The other night BB was telling a very long winded, detailed version, of that day’s recess. It bordered on fantastical. She finished with,

“Then So-and-so grabbed snowflakes from the air, made a snowball and was about to throw it at So-and-so, but I stepped in between and blocked it.”

“I thought you had indoor recess today.”

“Oh yeah, we did. This was back in the fall.”

The next morning she prances to breakfast in a tutu. She tells me,

“Mr. L. told us to wear tutus today.”

“Your gym teacher told everyone to wear a tutu?”

“Don’t tell him I said that.”

And BB may be introverted, but it’s good to know she feels very comfortable giving her teacher a piece of her mind.

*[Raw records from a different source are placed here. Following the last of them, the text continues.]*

import Mathlib
import Summits.KontsevichZagierPeriods.Zeta5Search.ResidueLaw
import Summits.KontsevichZagierPeriods.Zeta5Search.PolynomialResidues
import Summits.KontsevichZagierPeriods.Zeta5Search.ResidueIdentityProof
import HarnessLib

/-!
# ζ(5) search — THEOREM R∞: the residue identity WITH the term at infinity (no degree condition)

HONEST FRAMING: systematic search; no irrationality claim unless certified.

Cell `pub-zeta5`, prover seat p3 (gen 2); statement asked for by gen-2 g12 (REPORT-gen2-g12 §1, "THEOREM R∞", proved there on
paper and exact-checked; "Lean-friendly form = coeff (natDegree Den − 1) ((h·N) %ₘ Den)").  `residueIdentity_infty`: for a prime
`p ≥ 3`, `M ≥ 2`, `E : ℕ → ℤ` with `E_y ≥ −M` (`y < p`) and ANY `h ∈ F_p[t]`,
`Σ_{E_x=−M} (h'(−x)ḡ_x + h(−x)ḡ_xφ̄_x) + Σ_{E_x=−M+1} h(−x)ḡ_x = (−1)^M · coeff_{n−1}((h·N) mod D)`,
where `N = ∏_{y<p, e_y ≥ 0} (X + y)^{e_y}`, `D = ∏_{x<p, e_x<0} (X + x)^{−e_x}`, `e = E + M − 2`, `n = deg D = Σ_{e_x<0} (−e_x)`
(so `h·N/D = h·∏_y (X+y)^{E_y}·(X^p − X)^{M−2}` and the right-hand side is `(−1)^M` times minus its residue at infinity;
under gen-2 g11's degree condition DEG it vanishes and the statement is `residueIdentity_holds`).
Proof = the proof of `residueIdentity_holds` with `PolynomialResidues.sum_res_eq_coeff_modByMonic` (Σ residues = top coefficient
of `A mod B`, no degree hypothesis) in place of `sum_res_eq_zero`.  Nothing here bears on irrationality.
-/

open Finset Polynomial

namespace Summit.KontsevichZagierPeriods.Zeta5Search.ResidueLaw

open Summit.KontsevichZagierPeriods.Zeta5Search.PolynomialResidues

/-- **THEOREM R∞ (REPORT-gen2-g12 §1).**  The residue identity without degree condition: the finite residue sum equals
`(−1)^M` times the coefficient of `X^{deg D − 1}` in `(h·N) mod D` (notation in the module docstring). -/
theorem residueIdentity_infty (p M : ℕ) (E : ℕ → ℤ) (h : Polynomial (ZMod p)) (hp : p.Prime) (hp3 : 3 ≤ p) (hM : 2 ≤ M)
    (hE : ∀ x, x < p → -(M : ℤ) ≤ E x) :
    (∑ x ∈ (range p).filter (fun x => E x = -(M : ℤ)),
        ((derivative h).eval (-(x : ZMod p)) * gBarE p E x + h.eval (-(x : ZMod p)) * gBarE p E x * phiBarE p E x))
      + (∑ x ∈ (range p).filter (fun x => E x = -(M : ℤ) + 1), h.eval (-(x : ZMod p)) * gBarE p E x)
    = (-1 : ZMod p) ^ M *
      ((h * ∏ y ∈ (range p).filter (fun y => 0 ≤ E y + (M : ℤ) - 2), (X + C ((y : ℕ) : ZMod p)) ^ (E y + (M : ℤ) - 2).toNat)
        %ₘ ∏ x ∈ (range p).filter (fun x => E x + (M : ℤ) - 2 < 0), (X + C ((x : ℕ) : ZMod p)) ^ (-(E x + (M : ℤ) - 2)).toNat).coeff
        ((∑ x ∈ (range p).filter (fun x => E x + (M : ℤ) - 2 < 0), (-(E x + (M : ℤ) - 2)).toNat) - 1) := by
  haveI : Fact p.Prime := ⟨hp⟩
  have hXC : ∀ y : ℕ, (X + C ((y : ℕ) : ZMod p) : (ZMod p)[X]) = X - C (-((y : ℕ) : ZMod p)) := fun y => by
    rw [C_neg, sub_neg_eq_add]
  simp_rw [hXC]
  -- the pole set `S = {e < 0}`, the regular set `T = {e ≥ 0}`, `e_y = E_y + M − 2`
  set S : Finset ℕ := (range p).filter (fun x => E x + (M : ℤ) - 2 < 0) with hS
  set T : Finset ℕ := (range p).filter (fun x => 0 ≤ E x + (M : ℤ) - 2) with hT
  set P : (ZMod p)[X] := ∏ y ∈ T, (X - C (-((y : ℕ) : ZMod p))) ^ (E y + (M : ℤ) - 2).toNat with hP
  have hmemS : ∀ {x}, x ∈ S ↔ x < p ∧ E x + (M : ℤ) - 2 < 0 := by
    intro x; simp only [hS, Finset.mem_filter, Finset.mem_range]
  have hmemT : ∀ {x}, x ∈ T ↔ x < p ∧ 0 ≤ E x + (M : ℤ) - 2 := by
    intro x; simp only [hT, Finset.mem_filter, Finset.mem_range]
  have hcast : ∀ {x y : ℕ}, x < p → y < p → (x : ZMod p) = (y : ZMod p) → x = y := by
    intro x y hx hy hxy
    have h' := congrArg ZMod.val hxy
    rwa [ZMod.val_cast_of_lt hx, ZMod.val_cast_of_lt hy] at h'
  have hsub : ∀ x y : ℕ, -((x : ℕ) : ZMod p) - -((y : ℕ) : ZMod p) = (y : ZMod p) - (x : ZMod p) :=
    fun x y => neg_sub_neg _ _
  -- hypotheses of the algebraic residue theorem
  have hinj : Set.InjOn (fun x : ℕ => -((x : ℕ) : ZMod p)) (S : Set ℕ) := by
    intro x hx y hy hxy
    exact hcast (hmemS.1 (Finset.mem_coe.1 hx)).1 (hmemS.1 (Finset.mem_coe.1 hy)).1 (neg_inj.1 hxy)
  have hm12 : ∀ x ∈ S, (fun x : ℕ => (-(E x + (M : ℤ) - 2)).toNat) x = 1
      ∨ (fun x : ℕ => (-(E x + (M : ℤ) - 2)).toNat) x = 2 := by
    intro x hx
    obtain ⟨hxp, hex⟩ := hmemS.1 hx
    have h1 := hE x hxp
    rcases (show -(E x + (M : ℤ) - 2) = 1 ∨ -(E x + (M : ℤ) - 2) = 2 by omega) with h2 | h2
    · left; simp only [h2]; rfl
    · right; simp only [h2]; rfl
  have hres := sum_res_eq_coeff_modByMonic S (fun x : ℕ => -((x : ℕ) : ZMod p))
    (fun x : ℕ => (-(E x + (M : ℤ) - 2)).toNat) hinj hm12 (h * P)
  -- the residue at each pole, in closed form
  have hterm : ∀ x ∈ S, res S (fun x : ℕ => -((x : ℕ) : ZMod p)) (fun x : ℕ => (-(E x + (M : ℤ) - 2)).toNat)
      (h * P) x = (-1 : ZMod p) ^ (M - 2) * (if E x = -(M : ℤ) then
        ((derivative h).eval (-(x : ZMod p)) * gBarE p E x + h.eval (-(x : ZMod p)) * gBarE p E x * phiBarE p E x)
        else h.eval (-(x : ZMod p)) * gBarE p E x) := by
    intro x hx
    obtain ⟨hxp, hex⟩ := hmemS.1 hx
    have hEx := hE x hxp
    -- the relevant points are distinct from `x`
    have hzT : ∀ y ∈ T, -((x : ℕ) : ZMod p) - -((y : ℕ) : ZMod p) ≠ 0 := by
      intro y hy
      obtain ⟨hyp, hey⟩ := hmemT.1 hy
      rw [hsub]
      exact sub_ne_zero.2 fun h' => by have := hcast hyp hxp h'; subst this; omega
    have hzS : ∀ y ∈ S.erase x, -((x : ℕ) : ZMod p) - -((y : ℕ) : ZMod p) ≠ 0 := by
      intro y hy
      obtain ⟨hyx, hyS⟩ := Finset.mem_erase.1 hy
      rw [hsub]
      exact sub_ne_zero.2 fun h' => hyx (hcast (hmemS.1 hyS).1 hxp h')
    -- values of `P`, `P'`, `C`, `C'` at `−x`
    have hPz : P.eval (-((x : ℕ) : ZMod p))
        = ∏ y ∈ T, (-((x : ℕ) : ZMod p) - -((y : ℕ) : ZMod p)) ^ (E y + (M : ℤ) - 2).toNat :=
      eval_prod_pow_X_sub_C _ _ _ _
    have hP'z : (derivative P).eval (-((x : ℕ) : ZMod p)) = P.eval (-((x : ℕ) : ZMod p))
        * ∑ y ∈ T, (((E y + (M : ℤ) - 2).toNat : ℕ) : ZMod p) / (-((x : ℕ) : ZMod p) - -((y : ℕ) : ZMod p)) := by
      rw [hPz]
      exact eval_derivative_prod_pow_X_sub_C T _ _ _ hzT
    set Cf := cofactor S (fun x : ℕ => -((x : ℕ) : ZMod p)) (fun x : ℕ => (-(E x + (M : ℤ) - 2)).toNat) x
      with hCf
    have hCz : Cf.eval (-((x : ℕ) : ZMod p))
        = ∏ y ∈ S.erase x, (-((x : ℕ) : ZMod p) - -((y : ℕ) : ZMod p)) ^ (-(E y + (M : ℤ) - 2)).toNat :=
      eval_cofactor _ _ _ _ _
    have hC'z : (derivative Cf).eval (-((x : ℕ) : ZMod p)) = Cf.eval (-((x : ℕ) : ZMod p))
        * ∑ y ∈ S.erase x, (((-(E y + (M : ℤ) - 2)).toNat : ℕ) : ZMod p)
            / (-((x : ℕ) : ZMod p) - -((y : ℕ) : ZMod p)) := by
      rw [hCz]
      exact eval_derivative_prod_pow_X_sub_C (S.erase x) _ _ _ hzS
    have hC0 : Cf.eval (-((x : ℕ) : ZMod p)) ≠ 0 := eval_cofactor_self_ne_zero S _ _ hinj hx
    -- `(range p) ∖ {x}` splits into `T` and `S ∖ {x}`
    have hUT : ((range p).erase x).filter (fun y => 0 ≤ E y + (M : ℤ) - 2) = T := by
      ext y
      simp only [Finset.mem_filter, Finset.mem_erase, Finset.mem_range, hT]
      constructor
      · rintro ⟨⟨-, hyp⟩, hy⟩; exact ⟨hyp, hy⟩
      · rintro ⟨hyp, hy⟩; exact ⟨⟨by rintro rfl; omega, hyp⟩, hy⟩
    have hUS : ((range p).erase x).filter (fun y => E y + (M : ℤ) - 2 < 0) = S.erase x := by
      ext y
      simp only [Finset.mem_filter, Finset.mem_erase, Finset.mem_range, hS]
      constructor
      · rintro ⟨⟨hyx, hyp⟩, hy⟩; exact ⟨hyx, hyp, hy⟩
      · rintro ⟨hyx, hyp, hy⟩; exact ⟨⟨hyx, hyp⟩, hy⟩
    -- the quotient `P(−x)/C(−x) = (−1)^{M−2} ḡ_x`
    have hG : P.eval (-((x : ℕ) : ZMod p)) / Cf.eval (-((x : ℕ) : ZMod p)) = (-1 : ZMod p) ^ (M - 2) * gBarE p E x := by
      rw [hPz, hCz, ← hUT, ← hUS, ← prod_zpow_eq_div ((range p).erase x) (fun y => E y + (M : ℤ) - 2)
        (fun y => (E y + (M : ℤ) - 2).toNat) (fun y => (-(E y + (M : ℤ) - 2)).toNat)
        (fun y => -((x : ℕ) : ZMod p) - -((y : ℕ) : ZMod p))
        (fun y _ hy => Int.toNat_of_nonneg hy) (fun y _ hy => Int.toNat_of_nonneg (by omega))]
      simp only [hsub]
      exact prod_zpow_shift_eq E M hM hxp
    -- the logarithmic-derivative difference `Σ_T − Σ_{S∖x} = φ̄_x`
    have hPsi : (∑ y ∈ T, (((E y + (M : ℤ) - 2).toNat : ℕ) : ZMod p) / (-((x : ℕ) : ZMod p) - -((y : ℕ) : ZMod p)))
        - ∑ y ∈ S.erase x, (((-(E y + (M : ℤ) - 2)).toNat : ℕ) : ZMod p)
            / (-((x : ℕ) : ZMod p) - -((y : ℕ) : ZMod p)) = phiBarE p E x := by
      rw [← hUT, ← hUS, ← sum_intCast_div_eq_sub ((range p).erase x) (fun y => E y + (M : ℤ) - 2)
        (fun y => (E y + (M : ℤ) - 2).toNat) (fun y => (-(E y + (M : ℤ) - 2)).toNat)
        (fun y => -((x : ℕ) : ZMod p) - -((y : ℕ) : ZMod p))
        (fun y _ hy => Int.toNat_of_nonneg hy) (fun y _ hy => Int.toNat_of_nonneg (by omega))]
      simp only [hsub]
      exact sum_shift_div_eq E M hp3 hxp
    -- simple or double pole
    rcases (show E x = -(M : ℤ) ∨ E x = -(M : ℤ) + 1 by omega) with hEq | hEq
    · have hmx : (fun x : ℕ => (-(E x + (M : ℤ) - 2)).toNat) x ≠ 1 := by
        show (-(E x + (M : ℤ) - 2)).toNat ≠ 1
        rw [hEq, show -(-(M : ℤ) + (M : ℤ) - 2) = 2 by ring]
        decide
      rw [if_pos hEq, res, if_neg hmx]
      change ((derivative (h * P)).eval (-((x : ℕ) : ZMod p)) * Cf.eval (-((x : ℕ) : ZMod p))
          - (h * P).eval (-((x : ℕ) : ZMod p)) * (derivative Cf).eval (-((x : ℕ) : ZMod p)))
          / Cf.eval (-((x : ℕ) : ZMod p)) ^ 2 = _
      rw [derivative_mul, eval_add, eval_mul, eval_mul, eval_mul, hP'z, hC'z, (div_eq_iff hC0).1 hG,
        eq_add_of_sub_eq hPsi]
      field_simp
      ring
    · have hmx : (fun x : ℕ => (-(E x + (M : ℤ) - 2)).toNat) x = 1 := by
        show (-(E x + (M : ℤ) - 2)).toNat = 1
        rw [hEq, show -(-(M : ℤ) + 1 + (M : ℤ) - 2) = 1 by ring]
        decide
      have hne : ¬ E x = -(M : ℤ) := by omega
      rw [if_neg hne, res, if_pos hmx]
      change (h * P).eval (-((x : ℕ) : ZMod p)) / Cf.eval (-((x : ℕ) : ZMod p)) = _
      rw [eval_mul, mul_div_assoc, hG]
      ring
  -- sum up: `Σ_S res = (−1)^{M−2} · (the two sums)` and `Σ_S res = coeff_{n−1}((hP) mod D)`
  rw [Finset.sum_congr rfl hterm, ← Finset.mul_sum, Finset.sum_ite] at hres
  have hS1 : S.filter (fun x => E x = -(M : ℤ)) = (range p).filter (fun x => E x = -(M : ℤ)) := by
    ext x
    simp only [Finset.mem_filter, Finset.mem_range, hS]
    constructor
    · rintro ⟨⟨hxp, -⟩, hx⟩; exact ⟨hxp, hx⟩
    · rintro ⟨hxp, hx⟩; exact ⟨⟨hxp, by omega⟩, hx⟩
  have hS2 : S.filter (fun x => ¬ E x = -(M : ℤ)) = (range p).filter (fun x => E x = -(M : ℤ) + 1) := by
    ext x
    simp only [Finset.mem_filter, Finset.mem_range, hS]
    constructor
    · rintro ⟨⟨hxp, hex⟩, hx⟩; have := hE x hxp; exact ⟨hxp, by omega⟩
    · rintro ⟨hxp, hx⟩; exact ⟨⟨hxp, by omega⟩, by omega⟩
  rw [hS1, hS2] at hres
  have hu2 : ((-1 : ZMod p) ^ (M - 2)) * ((-1 : ZMod p) ^ (M - 2)) = 1 := by
    rw [← pow_add, ← two_mul, pow_mul]
    norm_num
  have hM2 : (-1 : ZMod p) ^ M = (-1 : ZMod p) ^ (M - 2) := by
    rw [show M = (M - 2) + 2 by omega, pow_add, Nat.add_sub_cancel]
    norm_num
  rw [hM2, ← hres, ← mul_assoc, hu2, one_mul]

end Summit.KontsevichZagierPeriods.Zeta5Search.ResidueLaw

At the beginning of the year her teacher called on her to answer a question, to which BB replied,

“Oh no Mrs. C. I wasn’t raising my hand.”

Then last week BB came home and told me,

“Mrs. C. told me to practice my lower case letters.”

“Ok.”

“I told her I don’t have time for that.”

I told Mrs. C. it turns out we do have time for that.

Then in passing BB mentions that math is hard. A little alarm bell goes off in my head. I ask,

“What’s hard about it?”

“I lose my breath saying all those numbers.”

Good to know.

And this was from awhile ago, but it may be one of my all-time favorites. BB and her class were learning the song “My Country, ‘Tis of Thee.” BB informs me,

“It’s in old English and it always makes me want cupcakes.”

“Cupcakes?!?”

“Yeah you know… My country, ’tis of thee,
Sweet land of liberty,
Of thee ICING!”

Now I want a cupcake too.

Never thought I’d be in the pool 2 days a week in JANUARY

Our regular routine has resumed, except some crazy person signed RB and me up for two parent/child swim lessons a week.

Yes it was me. It sounded like a good idea in December.

The YMCA lowered the lesson price. Then after I signed up, they offered a 25% discount on a second class.

EVERY MORNING RB asks to go swimming. So I thought why not?

Why not: It’s freezing out. So much effort. It’s freezing. Less fun than enjoying my coffee. It’s freezing.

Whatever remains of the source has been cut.